What Do I Do when My Child is Always Negative?


Kyle and Ella came to me concerned that their 6-year-old daughter, Maya, was “always negative about everything.”

“What can we do to change that?” they asked.

Knowing that children (and people) are rarely “always” anything, I recognized that Kyle and Ella had stumbled into the pitfall of extreme thinking and were bringing their judgments about Maya’s negativity to their interactions with her.

Judgments we have about our children can cloud our thinking about how to help them. (We know from our own parenting in the early days!) These judgments also overflow in subtle but powerful messages to that child. For example, when parents believe a child is “always negative” this passes on a message that “You’re a problem that constantly needs to be fixed” or “You are incapable of being anything but negative.”

So how do we get unstuck?

There are two primary questions to answer when dealing with a child’s difficult emotions:

1. What is an accurate description of my child’s feelings?

Kyle and Ella were very honest and eager to learn, so I asked a few more questions: “On a scale of 0-10 where 0 is ‘truly always negative, never ever a positive emotion’ and 10 is ‘the most positive child in the world’, where would you place Maya?” The parents answered, “Three.”

“What keeps it from being a zero?” I asked. They responded quickly, “Oh, when she’s happy, she’s filled with joy.”

As I probed deeper, Kyle and Ella began to make a shift from their exaggerated perception of Maya to an accurate, helpful perspective: Maya is a passionate, sensitive child – she feels both frustration and joy deeply, but seems to be discouraged fairly often. Not quite the same as “always negative about everything”!
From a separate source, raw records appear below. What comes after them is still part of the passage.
import Summits.Ventures.CertifiedManyBodySolver.Certificates.S1Rm2uTierP.Head
import Summits.Ventures.CertifiedManyBodySolver.Certificates.S1Rm2uTierP.Hints022
import Summits.Ventures.CertifiedManyBodySolver.Rows.CorrWindowCertKernelChainQuotAdjFastBox

/-!
# tier-P instance (S1Rm2u-R13-W3) — chain forest segment 88 of 103 (steps 305..305 from `[]`), file 1 of 1: steps 305..305 (topology (B): eval%-chained accumulators, import-serial INSIDE the segment only)

Generated by hubbard-algo-p2's untrusted exporter (emit_v0.py + emit_w3.py); every datum below is re-derived / re-checked by the kernel chain
(`stepEQA`, Rows/CorrWindowCertKernelChainQuotAdj.lean) or is inert. HONEST FRAMING (xx1): instance data / kernel replay of a CONTROL/CALIBRATION
certificate (S1′-Rm2-u″ INNER pinned spoke of the La214-E t′-pair {hub′ −3/10, S1′ −1/5}: t′ = −1/5, OWN f-sum objective, eom multipliers PINNED to the hub-Rm2-u′ certificate (EB by name), sdp-1 (R1) C-edition j326976, 4^40-dyadic two-level Gram factors); nothing here is a theorem about the Hubbard model; no summit statement. [cite: Han2020Bootstrap, §3]
-/

set_option linter.style.longLine false
set_option maxRecDepth 100000
set_option maxHeartbeats 0

namespace Summit.Ventures.CertifiedManyBodySolver
namespace CARPolyWindow.TierP.S1Rm2u
open Summit.Ventures.CertifiedQuantumChemistry Summit.Ventures.CertifiedQuantumChemistry.CARPoly
open Literature.MathematicalPhysics.QuantumLattice Literature.MathematicalPhysics.QuantumLattice.HubbardWave0
open Literature.Probability.LatticeModels
open CARPolyWindow CARPolyWindow.BoxGeom

/-- segment 88 starts from the EMPTY accumulator before step 305 (chain forest, R-g4-11 (L6)). [folklore] -/
def C88_0 : SOSDual.EncPoly := []

/-- accumulator after step 306 within segment 88 (evaluated at elaboration; the kernel re-derives it in `step_305`). [folklore] -/
def C88_1 : SOSDual.EncPoly := eval% stepEQA D 2048 C88_0 (slices.getD 305 []) (hintsOfCodes Dr reps HC305)

/-- KERNEL FACT, step 305 of 350 (fast step (L7): `stepEQAFB_kernel`, box edition). [folklore] -/
theorem step_305 : C88_1 = stepEQA D 2048 C88_0 (slices.getD 305 []) (hintsOfCodes Dr reps HC305) :=
  stepEQAFB_kernel 6 13 7 rfl (by decide +kernel)


end CARPolyWindow.TierP.S1Rm2u
end Summit.Ventures.CertifiedManyBodySolver
/-- **ROAD (tower), SPLIT `2`.** As the non-split class door with PRINT `hSP` in place of `hNS2` and the Tate certificate at
`W₁` (`Dq`, `log₂ q ≠ 0`, `ord₂(log₂ q) ≤ k_q + 2`); arithmetic with `C₂ = 2^{k_q}`.
[cite: GreenbergLNM1716, §3 pp. 85–94 and §4 pp. 112–113] [cite: Washington1997, §13.2] [cite: Cesnavicius2018, Thm. 1.2]
[cite: Cassels1965ArithmeticVIII] [cite: Miller2011LMS, Def. 1.1] -/
theorem missingUpperBoundAt_two_mult_of_layerSelmer_cert_splitTwo
    (hKato : ∀ (W : WeierstrassCurve ℚ) [W.IsElliptic] [W.IsGloballyMinimal],
      ¬ W.HasCM → Mult W 2 → O1.KatoMultiplicativeDivisibilityRat W 2)
    (h41ns' : thm41Analogue_charValue_rankZero_numberField_anyPrime_oddLocalDegree)
    (h41sp : thm41Analogue_charValue_rankZero_split_baseChange_anyPrime)
    (hmod : nonempty_modularParametrizationData)
    (hGZK : rank_eq_analyticRank_of_analyticRank_le_one)
    (hCassels : bsdRHS_eq_of_isIsogenous)
    (hC : cesnavicius_not_two_dvd_maninConstant_of_two_dvd_level)
    (hGS : ∀ (W : WeierstrassCurve ℚ) [W.IsElliptic] [W.IsGloballyMinimal],
      W.HasSplitMultiplicativeReductionAtPrime 2 → greenberg_stevens (W := W) (p := 2))
    (h33g : lemma33_localTowerKerPrimary_eq_bot_of_good.{0})
    (hM : lemma33_localTowerKerPrimary_cyclic_of_multiplicative.{0})
    (hA : lemma33_natCard_localTowerKerPrimary_le_four_of_additive.{0})
    (hSP : sec3_natCard_localTowerKerPrimary_splitMultiplicative_rat)
    (W : WeierstrassCurve ℚ) [W.IsElliptic] [W.IsGloballyMinimal]
    (hr : W.analyticRank = 0) (hmult : Mult W 2)
    (W₁ : WeierstrassCurve ℚ) [W₁.IsElliptic] [W₁.IsGloballyMinimal] (hiso : IsIsogenous W W₁)
    (hirr : Irr W₁ 2) (Dq : TateParameterData W₁ 2) (hlog : padicLog 2 Dq.q ≠ 0) {kq : ℕ}
    (hkq : (padicLog 2 Dq.q).valuation ≤ (kq : ℤ) + 2) {j j' a d : ℕ} (hjj' : j ≤ j')
    (P : Finset ℕ) (hP : ∀ ℓ ∈ P, ℓ.Prime ∧ ℓ ≠ 2)
    (hΔ : ∀ ℓ : ℕ, ℓ.Prime → ℓ ≠ 2 → (ℓ : ℤ) ∣ W₁.minimalDiscriminantInt → ℓ ∈ P)
    (C e k : ℕ → ℕ) (he : ∀ ℓ ∈ P, ¬ 2 ^ (e ℓ + 4) ∣ ℓ ^ 2 - 1)
    (hCℓ : ∀ (ℓ : ℕ) [Fact ℓ.Prime], ℓ ∈ P →
      4 ≤ C ℓ ∨ (W₁.HasMultiplicativeReductionAtPrime ℓ ∧ 2 ≤ C ℓ) ∨
        (W₁.HasMultiplicativeReductionAtPrime ℓ ∧ (ℓ : ℤ) ^ k ℓ ∣ W₁.minimalDiscriminantInt ∧
          ¬ (ℓ : ℤ) ^ (k ℓ + 1) ∣ W₁.minimalDiscriminantInt ∧ ¬ 2 ∣ k ℓ ∧ 1 ≤ C ℓ) ∨
        (¬ (ℓ : ℤ) ∣ W₁.minimalDiscriminantInt ∧ 1 ≤ C ℓ))
    (hlow : ∀ κ : ZpExtension ℚ 2, κ.IsCyclotomic →
      2 ^ a ≤ Nat.card {z : W₁.selmerLayer κ j // 2 • z = 0})
    (hup : ∀ κ : ZpExtension ℚ 2, κ.IsCyclotomic →
      Nat.card {z : W₁.selmerLayer κ j' // 2 • z = 0} ≤ 2 ^ d)
    (harith : 2 ^ d * 2 ^ kq * ∏ ℓ ∈ P, C ℓ ^ 2 ^ min j' (e ℓ) < 2 ^ (2 ^ j' - 2 ^ j + a)) :
    MissingUpperBoundAt W 2 :=
  missingUpperBoundAt_two_mult_of_layerSelmer_cert_atTwo hKato h41ns' h41sp hmod hGZK hCassels hC hGS h33g hM hA W hr hmult W₁
    hiso hirr hjj' (2 ^ kq)
    (atTwo_le_pow_of_split W₁ hSP Dq hlog (by rw [padicValNat_two_four]; exact_mod_cast hkq) j')
    P hP hΔ C e k he hCℓ hlow hup harith

end UpperHalf

end Summit.BirchSwinnertonDyer.BirchSwinnertonDyer.Theorems.MultTowerCert

end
Getting an accurate picture of Maya’s true feelings set the stage for the next question…

2. Who is responsible for those feelings?

Often when children feel strong emotions, parents’ knee-jerk reaction can be to try to control or “fix” those feelings. The problem is that when parents feel like they need to fix or manage their child’s emotions, this sends the message that the parents are responsible for the child’s emotions, which then puts the child in the power seat.

Not only that, but giving extra attention to big, negative displays of emotion reinforces to Maya that the way she gets the attention and power she needs is through big, negative displays of emotion.

As we talked, it became clear to Kyle and Ella that instead of an approach geared toward needing to fix Maya, they could instead change to focus on helping Maya learn how to better identify and manage her emotions herself.

Are you empathizing with these parents? If so, here are some questions and steps to take:

  • Become aware of your own feelings and beliefs under the surface. For example, extreme thinking by parents can make a child prone to extreme thinking as well.
  • Communicate a message of “we love you no matter what! Good mood or bad mood, we love you!” Also, communicate to your child that you are a resource for your child. Your child’s emotions are his/hers to feel, understand and respond to. But you, as the parent, will be available as a resource.
  • Help your child accurately identify what she/he is feeling in this situation. (If they have trouble, offer some empathetic suggestions.)
  • Help your child problem solve what to do about the situation. This gives the child power over her/his own emotions. (Perhaps ask some thoughtful questions.)
  • Empower your child to empathize and understand others’ emotions. There is power in learning to empathize and recognize emotions in others, so we may be able to see them more clearly in ourselves!

It can be a challenge to stop from rushing in to manage or fix a child’s big emotions — but by working with children to help them own and understand their own feelings, it will equip them for wisdom and insight for themselves and others for years to come!